Xu Yan 1 Niko-Petteri Nykänen 1 Cecilia A Brunello 1 Annakaisa Haapasalo 2 Mikko Hiltunen 2 Riikka-Liisa Uronen 1 Henri J Huttunen 3
Affiliations

Affiliations

  • 1 Neuroscience Center, University of Helsinki, FI-00014 Helsinki, Finland.
  • 2 Institute of Clinical Medicine-Neurology, University of Eastern Finland, FI-70211 Kuopio, Finland Department of Neurology, Kuopio University Hospital, FI-70029 Kuopio, Finland Institute of Biomedicine, University of Eastern Finland, FI-70211 Kuopio, Finland.
  • 3 Neuroscience Center, University of Helsinki, FI-00014 Helsinki, Finland Henri.Huttunen@helsinki.fi.
Abstract

One of the defining pathological features of Alzheimer's disease is the intraneuronal accumulation of tau (also known as MAPT) protein. Tau is also secreted from neurons in response to various stimuli and accumulates in the cerebrospinal fluid of Alzheimer's disease patients. Tau pathology might spread from cell to cell through a mechanism involving secretion and uptake. Here, we developed an assay to follow cellular release and uptake of tau dimers. Individual silencing of ten common late-onset Alzheimer's disease risk genes in HEK293T cells expressing the tau reporters suggested that FRMD4A is functionally linked to tau secretion. FRMD4A depletion by using RNA interference (RNAi) reduced and overexpression increased tau secretion.
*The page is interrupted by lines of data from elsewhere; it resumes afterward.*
import Summits.AtomisticToContinuum.Crystallization.Theorems.ExcessDecayLiouvillePhononStabilityVtxDefs
import Summits.AtomisticToContinuum.Crystallization.Theorems.ExcessDecayLiouvillePhononStabilityCertAssembly

/-!
# Strategy census sketch — crux `PhononStability` (stmt-AtomisticToContinuum-9333), strategist s1

Typed signatures quoted in `STRATEGY-CENSUS.md` (crux-strategist unit `cstrat-stmt-AtomisticToContinuum-9333-s1`):

* `## Strengthen`: the rigid form S⁺ actually in play is the live line's cell format — `nearCertificate_of_cells`
  (landed, `…CertAssembly`): finitely many `CellPack`s with `cells.all (cellOK P) = true` and a chart cover give
  `NearCertificate`.  Recorded here as the Prop `CellsCertificate` (its hypotheses bundled).
* `## Decomposition` / hedge recipe: the Fourier-side split of the open stub `NearCertificateF` into
  `BlochReductionPair` (Plancherel for finite-range pair forms on the labelled two-lattice `Fin 2 × ℤ³`; analytic,
  reusable) and `NearSymbolCertificateF` (positive-semidefiniteness of the 6×6 symbol of the near pair form at every
  datum of the fundamental-domain window, θ split at radius `θ₀` into a long-wave and a short-wave obligation), with the
  glue `nearCertificateF_of_symbol`.  NOT registered as a line (census verdict: hedge only; trigger = an SOS gap at the
  hard nodes of the live vertex scheme).  Sorries mark what a hedge line would have to prove.
-/

noncomputable section

open scoped BigOperators Classical InnerProductSpace ComplexConjugate
open Filter Set Function
open Summit.AtomisticToContinuum.Crystallization.Theorems.PhononStabilityNegative
open Summit.AtomisticToContinuum.Crystallization.Theorems.PhononStabilityCWC
open Summit.AtomisticToContinuum.Crystallization.Theorems.PhononStabilityCWC.Cert

namespace Summit.AtomisticToContinuum.Crystallization.Cruxes.PhononStability.StrategistS1

local notation "E3" => EuclideanSpace ℝ (Fin 3)

/-! ## Strengthen: the S⁺ of the live line, as one Prop -/

/-- **S⁺ (cells certificate)** — the hypotheses of the landed `nearCertificate_of_cells` bundled: certificate
parameters, a finite list of cells each passing the ONE native Boolean check, the arithmetic side conditions, and a
cover of the window by the cells' chart boxes.  `CellsCertificate → NearCertificate` is `nearCertificate_of_cells`
(given `ChainBound`, `PathBound`, both landed).  Strictly stronger than positivity (sum-of-squares representability with
star-supported Gram data per cell); the rigidity buys a millisecond kernel check per node but NO reduction of the node
count, which is set by the curvature of `ω` (`ω‴(0.945) ≈ −1.8·10⁵`) against the margin `0.105 − κ`. -/
def CellsCertificate : Prop :=
  ∃ (P : Params) (cells : List CellPack) (Rn Rf Rinf : ℝ) (bn bf bi : ℕ) (qi : ℤ) (D : ℕ),
    cells.all (cellOK P) = true ∧ 0 < P.κ ∧ ⌈2 * Rn⌉₊ + 1 = bn ∧ ((P.qn : ℤ) : ℝ) = 36 * Rn ^ 2 ∧
    ⌈2 * Rf⌉₊ + 1 = bf ∧ ((P.qf : ℤ) : ℝ) = 36 * Rf ^ 2 ∧ ⌈2 * Rinf⌉₊ + 1 = bi ∧ ((qi : ℤ) : ℝ) = 36 * Rinf ^ 2 ∧
    2 ≤ Rn ∧ Rn ≤ Rf ∧ Rf ≤ Rinf ∧ 100 ≤ Rinf ∧ validChainsB P.qn P.qf = true ∧ chainsNN P.qn P.qf = true ∧ 0 < D ∧
    ((sumRange (fun c => (midCeil D c : ℚ)) P.qf qi : ℚ) : ℝ) / D + 40000 / Rinf ^ 3 ≤ P.K ∧
    ∀ (A B : E3 →L[ℝ] E3) (δ : E3), CellWindow A → ShiftWindow A δ →
      ∃ ck ∈ cells, ∀ p ∈ boxList9 ck.hbox, |chartX ck.cd A B δ p.1| ≤ (p.2 : ℝ)

/-- `S⁺ → NearCertificate` is the landed assembly (modulo the two landed far-field stubs). [folklore] -/
theorem nearCertificate_of_cellsCertificate (hC : ChainBound) (hP : PathBound) (h : CellsCertificate) :
    NearCertificate := by
  obtain ⟨P, cells, Rn, Rf, Rinf, bn, bf, bi, qi, D, hok, hκ, hbn, hqn, hbf, hqf, hbi, hqi, hRn, hRnf, hRfi, hRinf,
    hvalid, hnn, hD, hK, hcover⟩ := h
  exact nearCertificate_of_cells hC hP P cells hok hκ hbn hqn hbf hqf hbi hqi hRn hRnf hRfi hRinf hvalid hnn hD hK hcover

/-! ## Decomposition / hedge: finite-range pair forms and their Bloch symbol -/

/-- A finite-range PAIR FORM on label fields: `Σ_{c ∈ s} Σ_k (Δ_c w k)ᵀ (C c) (Δ_c w k)` with real `3×3` class
matrices (the near form of `NearCertificateF` is of this shape: `classTerm ↦ ω_c ζ_cζ_cᵀ + ψ_c BᵀB`,
`metricForm ↦ BᵀB`, chain charges `↦ (W/‖ζ⁰_s‖) ζ_c(δ)ζ_c(δ)ᵀ` on the step classes, `N0 ↦ 1`). [folklore] -/
def pairForm (s : Finset BondClass) (C : BondClass → Matrix (Fin 3) (Fin 3) ℝ) (w : Label → E3) : ℝ :=
  ∑ c ∈ s, ∑' k, ∑ i : Fin 3, ∑ j : Fin 3, (bondDiff c w k) i * C c i j * (bondDiff c w k) j

/-- The Bloch DIFFERENCE SYMBOL of class `c = (m, m', n)` applied to a cell amplitude `v : Fin 2 → ℂ³`:
`e^{iθ·n} v_{m'} − v_m`. [folklore] -/
def diffSymbol (c : BondClass) (θ : Fin 3 → ℝ) (v : Fin 2 → Fin 3 → ℂ) : Fin 3 → ℂ :=
  fun i => Complex.exp (Complex.I * ((∑ j : Fin 3, θ j * (c.2.2 j : ℝ) : ℝ) : ℂ)) * v c.2.1 i - v c.1 i

/-- The value of the 6×6 Hermitian SYMBOL of the pair form at wave vector `θ ∈ ℝ³` (integer-coordinate torus)
on the amplitude `v`: `Σ_{c ∈ s} (D_c v)ᴴ (C c) (D_c v)` (real part; it is real for symmetric `C c`). [folklore] -/
def symbolForm (s : Finset BondClass) (C : BondClass → Matrix (Fin 3) (Fin 3) ℝ) (θ : Fin 3 → ℝ)
    (v : Fin 2 → Fin 3 → ℂ) : ℝ :=
  (∑ c ∈ s, ∑ i : Fin 3, ∑ j : Fin 3, conj (diffSymbol c θ v i) * (C c i j : ℂ) * diffSymbol c θ v j).re

/-- **BLOCH REDUCTION FOR FINITE-RANGE PAIR FORMS** (Schmidt–Steinbach 2022 Thm 3.22 specialised to the labelled
two-lattice; Plancherel on a finite torus `(ℤ/Lℤ)³` with `L >` support diameter + range suffices): if the symbol is
positive semidefinite at every wave vector then the pair form is nonnegative on every finitely supported field.
Analytic, L-sized, reusable summit-wide (first stub of the hedge line). [cite: SchmidtSteinbach2022, Thm 3.22] -/
def BlochReductionPair : Prop :=
  ∀ (s : Finset BondClass) (C : BondClass → Matrix (Fin 3) (Fin 3) ℝ), (∀ c, (C c).IsSymm) →
    (∀ (θ : Fin 3 → ℝ) (v : Fin 2 → Fin 3 → ℂ), 0 ≤ symbolForm s C θ v) →
      ∀ w : Label → E3, (Function.support w).Finite → 0 ≤ pairForm s C w

/-- The class matrices of the NEAR PAIR FORM of `NearCertificateF` at a datum, for certificate parameters
`(κ, Rn, Rf, R∞, chain, P)`: exact near range minus `2κ` metric on the nearest-neighbour classes minus the three far
charges (chain charges distributed on the step classes; mid-range and tail constants on `N0`). [folklore] -/
def nearClassMatrix (κ Rn Rf Rinf : ℝ) (chain : BondClass → List BondClass) (P : BondClass → ℝ)
    (A B : E3 →L[ℝ] E3) (δ : E3) (c : BondClass) : Matrix (Fin 3) (Fin 3) ℝ :=
  fun i j =>
    (if c ∈ classesR Rn then
        omegaLJ ‖A (bondVec δ c)‖ * (bondVec δ c) i * (bondVec δ c) j +
          psiLJ ‖A (bondVec δ c)‖ * inner ℝ (B (EuclideanSpace.single i 1)) (B (EuclideanSpace.single j 1))
      else 0) -
    (if c ∈ nnClasses then
        2 * κ * inner ℝ (B (EuclideanSpace.single i 1)) (B (EuclideanSpace.single j 1)) +
          ((∑ c' ∈ farClasses Rf Rinf, farCoeff c' * P c') + 40000 / Rinf ^ 3) * (if i = j then 1 else 0)
      else 0) -
    ∑ c' ∈ farClasses Rn Rf, if c ∈ chain c' then
        |omegaLJ ‖A (bondVec δ c')‖| * chainConst (chain c') * ‖bondVec 0 c‖⁻¹ * (bondVec δ c') i * (bondVec δ c') j
      else 0

/-- The finite class support of the near pair form. [folklore] -/
def nearSupport (Rn Rf : ℝ) (chain : BondClass → List BondClass) : Finset BondClass :=
  classesR Rn ∪ nnClasses ∪ (farClasses Rn Rf).biUnion fun c' => (chain c').toFinset

/-- **NEAR SYMBOL CERTIFICATE on the fundamental domain, θ split at `θ₀`** (the computational stubs of the hedge
line): certificate parameters as in `NearCertificateF`, and at every datum of the window ∩ fundamental domain the
symbol of the near pair form is PSD — separately on the long waves `‖θ‖ ≤ θ₀` (acoustic blow-up: the 6×6
second-order pencil on `S²`, where the window minimum `κ* ≈ 0.105` sits) and on the short waves `θ₀ ≤ ‖θ‖`
(coarse certified interval scan; margin ≥ 0.207 at the worst datum for `‖θ‖∞ ≥ 1/2`). [folklore] -/
def NearSymbolCertificateF (θ₀ : ℝ) : Prop :=
  ∃ κ : ℝ, 0 < κ ∧ ∃ (Rn Rf Rinf : ℝ) (chain : BondClass → List BondClass) (P : BondClass → ℝ),
    2 ≤ Rn ∧ Rn ≤ Rf ∧ Rf ≤ Rinf ∧ 100 ≤ Rinf ∧ ValidChains Rn Rf chain ∧ MidBound Rf Rinf P ∧
    (∀ (A B : E3 →L[ℝ] E3) (δ : E3), CellWindow A → ShiftWindow A δ → Contragredient A B → StretchOrdered A →
      ∀ (θ : Fin 3 → ℝ) (v : Fin 2 → Fin 3 → ℂ), ‖θ‖ ≤ θ₀ →
        0 ≤ symbolForm (nearSupport Rn Rf chain) (nearClassMatrix κ Rn Rf Rinf chain P A B δ) θ v) ∧
    (∀ (A B : E3 →L[ℝ] E3) (δ : E3), CellWindow A → ShiftWindow A δ → Contragredient A B → StretchOrdered A →
      ∀ (θ : Fin 3 → ℝ) (v : Fin 2 → Fin 3 → ℂ), θ₀ ≤ ‖θ‖ →
        0 ≤ symbolForm (nearSupport Rn Rf chain) (nearClassMatrix κ Rn Rf Rinf chain P A B δ) θ v)

/-- **Glue of the hedge split** (what its assembly stub would prove): Bloch reduction + the symbol certificate give
`NearCertificateF` — unpack the parameters, rewrite the near inequality of `NearCertificateF` as
`0 ≤ pairForm (nearSupport …) (nearClassMatrix …) w` (finite sums of `tsum`s of products; the chain charge is
redistributed on its step classes), and apply `BlochReductionPair` with the case split `‖θ‖ ≤ θ₀ ∨ θ₀ ≤ ‖θ‖`.
Left as `sorry` in this census sketch (it is the M-sized bookkeeping stub of a line that is NOT registered). -/
theorem nearCertificateF_of_symbol (θ₀ : ℝ) (hB : BlochReductionPair) (hS : NearSymbolCertificateF θ₀) :
    NearCertificateF := by
  sorry

/-- Units sanity of the sketch: the difference symbol of the diagonal class vanishes at `θ = 0`. [folklore] -/
theorem diffSymbol_diag_zero (v : Fin 2 → Fin 3 → ℂ) (i : Fin 3) :
    diffSymbol ((0 : Fin 2), (0 : Fin 2), (0 : Fin 3 → ℤ)) 0 v i = 0 := by
  simp [diffSymbol]

end Summit.AtomisticToContinuum.Crystallization.Cruxes.PhononStability.StrategistS1

end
The activity of cytohesins, interactors of FRMD4A and guanine-nucleotide-exchange factors of Arf6, was necessary for FRMD4A-induced tau secretion. Increased Arf6 and cell polarity signaling through Par6 and atypical protein kinase Cζ (aPKCζ) stimulated tau secretion. In mature cortical neurons, FRMD4A RNAi or inhibition of cytohesins strongly upregulated secretion of endogenous tau. These results suggest that FRMD4A, a genetic risk factor for late-onset Alzheimer's disease, regulates tau secretion by activating cytohesin-Arf6 signaling. We conclude that genetic risk factors of Alzheimer's disease might modulate disease progression by altering tau secretion.

Keywords

Alzheimer's disease; Functional genomics; Neurodegenerative disease; PARD6A; Polarity signaling; Risk gene.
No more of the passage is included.